Watch the Interview on EUtalk

As new pro-democracy demonstrations are announced this Sunday in Russia, what future for the Russian opposition?  How much weight will the Russian political opposition, the United States and Europe carry in what, for some, already looks like a possible turning point in post-Soviet history, coupled with a whispered decline in Vladimir Putin’s health?

Arrested on 17 January on his return from Berlin at Moscow-Cheremetievo airport – Alexander Pushkin, will Alexeï Navalny be the trigger for the end of Vladimir Putin’s reign or, at least, for a revival of the Russian pro-democratic opposition?

For the dissident and political scientist Valery Solovei, former head of the public relations department of the Moscow State Institute of International Relations (MGIMO), interviewed by Olivier Védrine for The Russian Monitor and Eutalk, both the arrest of Navalny and the publication by his anti-corruption foundation Fond Borby s Korruptsieï of its investigation into Vladimir Putin’s 1 billion euro Palace affair on the shores of the Black Sea could ring the hour of such an awakening.

“The look in the eyes of ordinary people is changing. Demonstrations such as those that began on Saturday 23 January have not been seen since 2012! What is interesting is that we have not only seen the big cities mobilising, but also the small and medium-sized ones.
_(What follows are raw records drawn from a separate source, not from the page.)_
/-- **The corner arc avoids the corner for positive parameters.** [folklore] -/
theorem cornerArc_ne_corner (i : Bool) (ht : t ∈ Ioc 0 (2 * ℓ)) : cornerArc c ℓ m ψ σ₁ σ₂ i t ≠ corner c ℓ σ₁ σ₂ := by
  intro h
  have hp := proj_cornerArc (c := c) hℓ hm h₁ h₂ i ⟨ht.1.le, ht.2⟩
  rw [h, proj_of_mem_sphere hℓ (corner_mem_sphere hℓ h₁ h₂)] at hp
  have : t • cornerDir σ₁ σ₂ i = 0 := by
    have := congrArg (fun w ↦ w - corner c ℓ σ₁ σ₂) hp
    simpa using this.symm
  rcases smul_eq_zero.1 this with h0 | h0
  · exact ht.1.ne' h0
  · exact cornerDir_ne_zero h₁ h₂ i h0

/-- **The corner arc is continuous** on `[0, 2ℓ]` (for `ψ` continuous on the boundary).
[folklore] -/
theorem continuousOn_cornerArc (hψ : ContinuousOn ψ (sphere c ℓ)) (i : Bool) :
    ContinuousOn (cornerArc c ℓ m ψ σ₁ σ₂ i) (Icc 0 (2 * ℓ)) := by
  have hedge : Continuous fun t : ℝ ↦ corner c ℓ σ₁ σ₂ + t • cornerDir σ₁ σ₂ i :=
    continuous_const.add (continuous_id.smul continuous_const)
  have h := (continuousOn_levelPt (c := c) hm hψ).comp
    (hedge.prodMk continuous_const : Continuous fun t : ℝ ↦ (corner c ℓ σ₁ σ₂ + t • cornerDir σ₁ σ₂ i,
      ψ (corner c ℓ σ₁ σ₂))).continuousOn
    (fun t ht ↦ ⟨corner_add_smul_mem_sphere hℓ h₁ h₂ i ht, mem_univ _⟩)
  exact h

/-- The corner arc tends to the corner. [folklore] -/
theorem tendsto_cornerArc (hψ : ContinuousOn ψ (sphere c ℓ)) (i : Bool) :
    Tendsto (cornerArc c ℓ m ψ σ₁ σ₂ i) (𝓝[Icc 0 (2 * ℓ)] 0) (𝓝 (corner c ℓ σ₁ σ₂)) := by
  have h := (continuousOn_cornerArc (c := c) hℓ hm h₁ h₂ hψ i) 0 ⟨le_rfl, by linarith⟩
  rwa [ContinuousWithinAt, cornerArc_zero hℓ hm h₁ h₂] at h

/-- **Level points near a corner (roof apex).** A point of the punctured square within
`r ≤ ℓ / 8` of the corner, at the corner height, is the corner itself or the point of a corner
arc with parameter `t ∈ (0, 4r)` over an edge point where the boundary height does not exceed the
corner height. [folklore] -/
theorem eq_corner_or_exists_eq_cornerArc (hx : x ∈ closedBall c ℓ) {r : ℝ} (hr : r ≤ ℓ / 8)
    (hxv : dist x (corner c ℓ σ₁ σ₂) < r) (hlev : coneHt c ℓ m ψ x = ψ (corner c ℓ σ₁ σ₂)) :
    x = corner c ℓ σ₁ σ₂ ∨ ∃ (i : Bool) (t : ℝ), t ∈ Ioo 0 (4 * r) ∧
      ψ (corner c ℓ σ₁ σ₂ + t • cornerDir σ₁ σ₂ i) ≤ ψ (corner c ℓ σ₁ σ₂) ∧ x = cornerArc c ℓ m ψ σ₁ σ₂ i t := by
  have hv := corner_mem_sphere (c := c) hℓ h₁ h₂
  set q := proj c ℓ x with hq
  have hqs : q ∈ sphere c ℓ := proj_mem_sphere hℓ x
  have hxq : x = levelPt c m ψ q (ψ (corner c ℓ σ₁ σ₂)) := eq_levelPt_of_coneHt_eq hℓ hm hlev
  have hψq : ψ q ≤ ψ (corner c ℓ σ₁ σ₂) := by rw [← hlev]; exact le_coneHt hℓ hm hx
  have hr₀ : 0 < r := lt_of_le_of_lt dist_nonneg hxv
  have hqv : dist q (corner c ℓ σ₁ σ₂) < 4 * r := by
    have h := dist_proj_le hℓ hv hx le_rfl (by linarith [dist_nonneg (x := x) (y := corner c ℓ σ₁ σ₂)])
    linarith
  obtain ⟨i, t, ht, hqt⟩ := exists_eq_corner_add_smul hℓ h₁ h₂ hqs (by linarith) hqv
  rcases ht.1.eq_or_lt with h0 | h0
  · left
    rw [hxq, hqt, ← h0]
    exact cornerArc_zero hℓ hm h₁ h₂ i
  · right
    refine ⟨i, t, ⟨h0, ht.2⟩, by rw [← hqt]; exact hψq, ?_⟩
    rw [hxq, hqt]
    rfl

end Roof

/-! ## Floor apex: the mirrored statements -/

/-- Negating the data does not change the corner arcs. [folklore] -/
theorem cornerArc_neg (c : ℝ × ℝ) (ℓ m : ℝ) (ψ : ℝ × ℝ → ℝ) (σ₁ σ₂ : ℝ) (i : Bool) (t : ℝ) :
    cornerArc c ℓ (-m) (fun y ↦ -ψ y) σ₁ σ₂ i t = cornerArc c ℓ m ψ σ₁ σ₂ i t := by
  rw [cornerArc, cornerArc, ← levelPt_neg c m ψ]

/-- A floor apex is a roof apex for the negated data. [folklore] -/
theorem neg_roof (hm : ∀ q ∈ sphere c ℓ, m < ψ q) : ∀ q ∈ sphere c ℓ, (fun y ↦ -ψ y) q < -m := fun q hq ↦ by
  have := hm q hq; dsimp only; linarith

section Floor

variable {σ₁ σ₂ : ℝ} (hℓ : 0 < ℓ) (hm : ∀ q ∈ sphere c ℓ, m < ψ q) (h₁ : IsSign σ₁) (h₂ : IsSign σ₂)
include hℓ hm h₁ h₂

/-- The corner arc starts at the corner (floor apex). [folklore] -/
theorem cornerArc_zero_floor (i : Bool) : cornerArc c ℓ m ψ σ₁ σ₂ i 0 = corner c ℓ σ₁ σ₂ := by
  rw [← cornerArc_neg]; exact cornerArc_zero hℓ (neg_roof hm) h₁ h₂ i
/-- **The enstrophy inequality passes to the limit** (Kuksin–Shirikyan 2012, end of the proofs
of Thm. 2.1.13 and Thm. 2.1.18: lower semicontinuity under the Galerkin limit; Foias–Manley–Rosa–
Temam 2001, (A.65)–(A.67)). If the approximations of a Hopf–Galerkin scheme satisfy
`‖∇U n(t)‖² + ν∫₀ᵗ‖ΔU n‖² ≤ ‖∇u₀‖² + ν⁻¹∫₀ᵗ‖F n‖²` (`t ≥ 0`) and converge coefficientwise to `u`
at every `t ≥ 0`, then `‖∇u(t)‖² + ν∫₀ᵗ‖Δu‖² ≤ ‖∇u₀‖² + ν⁻¹∫₀ᵗ‖f‖²` for every `t ≥ 0`
(Fatou slicewise and in time; `∫₀ᵗ‖F n‖² → ∫₀ᵗ‖f‖²`). [cite: FoiasManleyRosaTemam2001, Ch. II Thm. 7.4 and (A.65)–(A.67)] -/
theorem IsHopfGalerkinScheme.enstrophy_ineq_limit (hS : IsHopfGalerkinScheme ν f u₀ N F U)
    (hfm : AEStronglyMeasurable (stLift f) (volume.restrict (Ioi 0 ×ˢ univ)))
    (hEns : ∀ n t, 0 ≤ t →
      eGradNormSq (U n t) + ENNReal.ofReal ν * ∫⁻ τ in Ioo 0 t, eLaplacianNormSq (U n τ) ≤
        eGradNormSq u₀ + ENNReal.ofReal ν⁻¹ * ∫⁻ τ in Ioo 0 t, ∫⁻ x, ‖F n τ x‖ₑ ^ 2)
    (hc : ∀ t, 0 ≤ t → ∀ k, Tendsto
      (fun n => mFourierCoeff (FunctionSpaces.EuclideanSpace.complexify ∘ U n t) k)
      atTop (𝓝 (mFourierCoeff (FunctionSpaces.EuclideanSpace.complexify ∘ u t) k)))
    {t : ℝ} (ht : 0 ≤ t) :
    eGradNormSq (u t) + ENNReal.ofReal ν * ∫⁻ τ in Ioo 0 t, eLaplacianNormSq (u τ) ≤
      eGradNormSq u₀ + ENNReal.ofReal ν⁻¹ * ∫⁻ τ in Ioo 0 t, ∫⁻ x, ‖f τ x‖ₑ ^ 2 := by
  set X : ℝ≥0∞ := ∫⁻ τ in Ioo 0 t, ∫⁻ x, ‖f τ x‖ₑ ^ 2 with hX
  -- Fatou for the two terms of the left side
  have hG : eGradNormSq (u t) ≤ liminf (fun n => eGradNormSq (U n t)) atTop :=
    eGradNormSq_le_liminf_of_tendsto_mFourierCoeff hc ht
  have hL : ∫⁻ τ in Ioo 0 t, eLaplacianNormSq (u τ) ≤
      liminf (fun n => ∫⁻ τ in Ioo 0 t, eLaplacianNormSq (U n τ)) atTop :=
    calc ∫⁻ τ in Ioo 0 t, eLaplacianNormSq (u τ)
        ≤ ∫⁻ τ in Ioo 0 t, liminf (fun n => eLaplacianNormSq (U n τ)) atTop :=
          setLIntegral_mono' measurableSet_Ioo fun τ hτ =>
            eLaplacianNormSq_le_liminf_of_tendsto_mFourierCoeff hc hτ.1.le
      _ ≤ liminf (fun n => ∫⁻ τ in Ioo 0 t, eLaplacianNormSq (U n τ)) atTop :=
          lintegral_liminf_le' fun n => hS.aemeasurable_eLaplacianNormSq n t
  have hνL : ENNReal.ofReal ν * ∫⁻ τ in Ioo 0 t, eLaplacianNormSq (u τ) ≤
      liminf (fun n => ENNReal.ofReal ν * ∫⁻ τ in Ioo 0 t, eLaplacianNormSq (U n τ)) atTop := by
    have hmono : Monotone fun x : ℝ≥0∞ => ENNReal.ofReal ν * x := fun a b h => mul_le_mul' le_rfl h
    have hcont : Continuous fun x : ℝ≥0∞ => ENNReal.ofReal ν * x :=
      ENNReal.continuous_const_mul ENNReal.ofReal_ne_top
    have heq := hmono.map_liminf_of_continuousAt (F := atTop)
      (fun n => ∫⁻ τ in Ioo 0 t, eLaplacianNormSq (U n τ)) hcont.continuousAt
    refine (mul_le_mul' le_rfl hL).trans (le_of_eq ?_)
    rw [heq]
    rfl
  have hlhs : eGradNormSq (u t) + ENNReal.ofReal ν * ∫⁻ τ in Ioo 0 t, eLaplacianNormSq (u τ) ≤
      liminf (fun n => eGradNormSq (U n t) +
        ENNReal.ofReal ν * ∫⁻ τ in Ioo 0 t, eLaplacianNormSq (U n τ)) atTop :=
    (add_le_add hG hνL).trans (liminf_add_liminf_le_liminf_add _ _)
  -- the right side, up to `δ`
  have hδ : ∀ δ : ℝ, 0 < δ → eGradNormSq (u t) + ENNReal.ofReal ν * ∫⁻ τ in Ioo 0 t, eLaplacianNormSq (u τ) ≤
      eGradNormSq u₀ + ENNReal.ofReal ν⁻¹ * (ENNReal.ofReal (1 + δ) * X + ENNReal.ofReal δ) := by
    intro δ hδ
    refine hlhs.trans (liminf_le_of_frequently_le' (Eventually.frequently ?_))
    filter_upwards [hS.eventually_lintegral_force_le hfm ht hδ] with n hn
    exact (hEns n t ht).trans (add_le_add le_rfl (mul_le_mul' le_rfl hn))
  -- let `δ → 0⁺`
  have hlim : Tendsto (fun δ : ℝ => eGradNormSq u₀ +
      ENNReal.ofReal ν⁻¹ * (ENNReal.ofReal (1 + δ) * X + ENNReal.ofReal δ)) (𝓝[>] 0)
      (𝓝 (eGradNormSq u₀ + ENNReal.ofReal ν⁻¹ * (ENNReal.ofReal (1 + 0) * X + ENNReal.ofReal 0))) := by
    refine tendsto_const_nhds.add (ENNReal.Tendsto.const_mul ?_ (Or.inr ENNReal.ofReal_ne_top))
    refine Tendsto.add (ENNReal.Tendsto.mul_const ?_ (Or.inl ?_)) ?_
    · exact (ENNReal.continuous_ofReal.tendsto _).comp
        ((tendsto_const_nhds.add tendsto_id).mono_left nhdsWithin_le_nhds)
    · simp
    · exact (ENNReal.continuous_ofReal.tendsto _).comp (tendsto_id.mono_left nhdsWithin_le_nhds)
  simp only [add_zero, ENNReal.ofReal_one, one_mul, ENNReal.ofReal_zero] at hlim
  exact ge_of_tendsto hlim (eventually_nhdsWithin_of_forall fun δ hδ' => hδ δ hδ')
And this is probably just the beginning”.

The possibility of a changeover is taken all the more seriously here as the longevity of the Russian head of state is now being questioned. “The power in place is trying to hide this reality” but it must be noted that there are insistent rumours about Vladimir Putin’s state of health which, “from different and reliable sources”, insists Valery Solovei, is suffering from “aggressive cancer and neurobiological disorders”. And “this dual health problem limits his ability to embody his role as a public figure and leader”.

In the mysteries of power, several scenarios are therefore being studied, starting with the one consisting of preserving the “Putin system” in the absence of the one that inspired it. From this point of view, a return to Dmitry Medvedev would be considered credible, with the liberal opposition – to be distinguished from the nationalist opposition embodied by Navalny – possibly joining him in an effort of democratic transition.

On the other hand, some party cadres consider any peaceful transition unlikely, to the point that some members of the Kremlin administration have in recent days leaked documents to Western intelligence agencies in a proportion never seen since August 1991. This was done in order to open up a few exit doors for the future.

On Putin’s side, the risk of a coup d’état would also be taken seriously, the Russian head of state bearing in mind that the implementation of American economic sanctions against his relatives could cost him their support, as they would be very likely to choose the defence of their private interests over those of their leader, Solovei warns. As for the European Union, apart from a few façade gestures, the political scientist notes, it should not step out of its role as an “observer”.

“Europeans will not put pressure. They will not intervene. And they will wait for a political solution to the current crisis to emerge on its own. Clearly, European bureaucrats do not believe in the emergence of democracy in Russia. Only an “aggressive” stance from the United States could promote “a turning point in post-Soviet history”.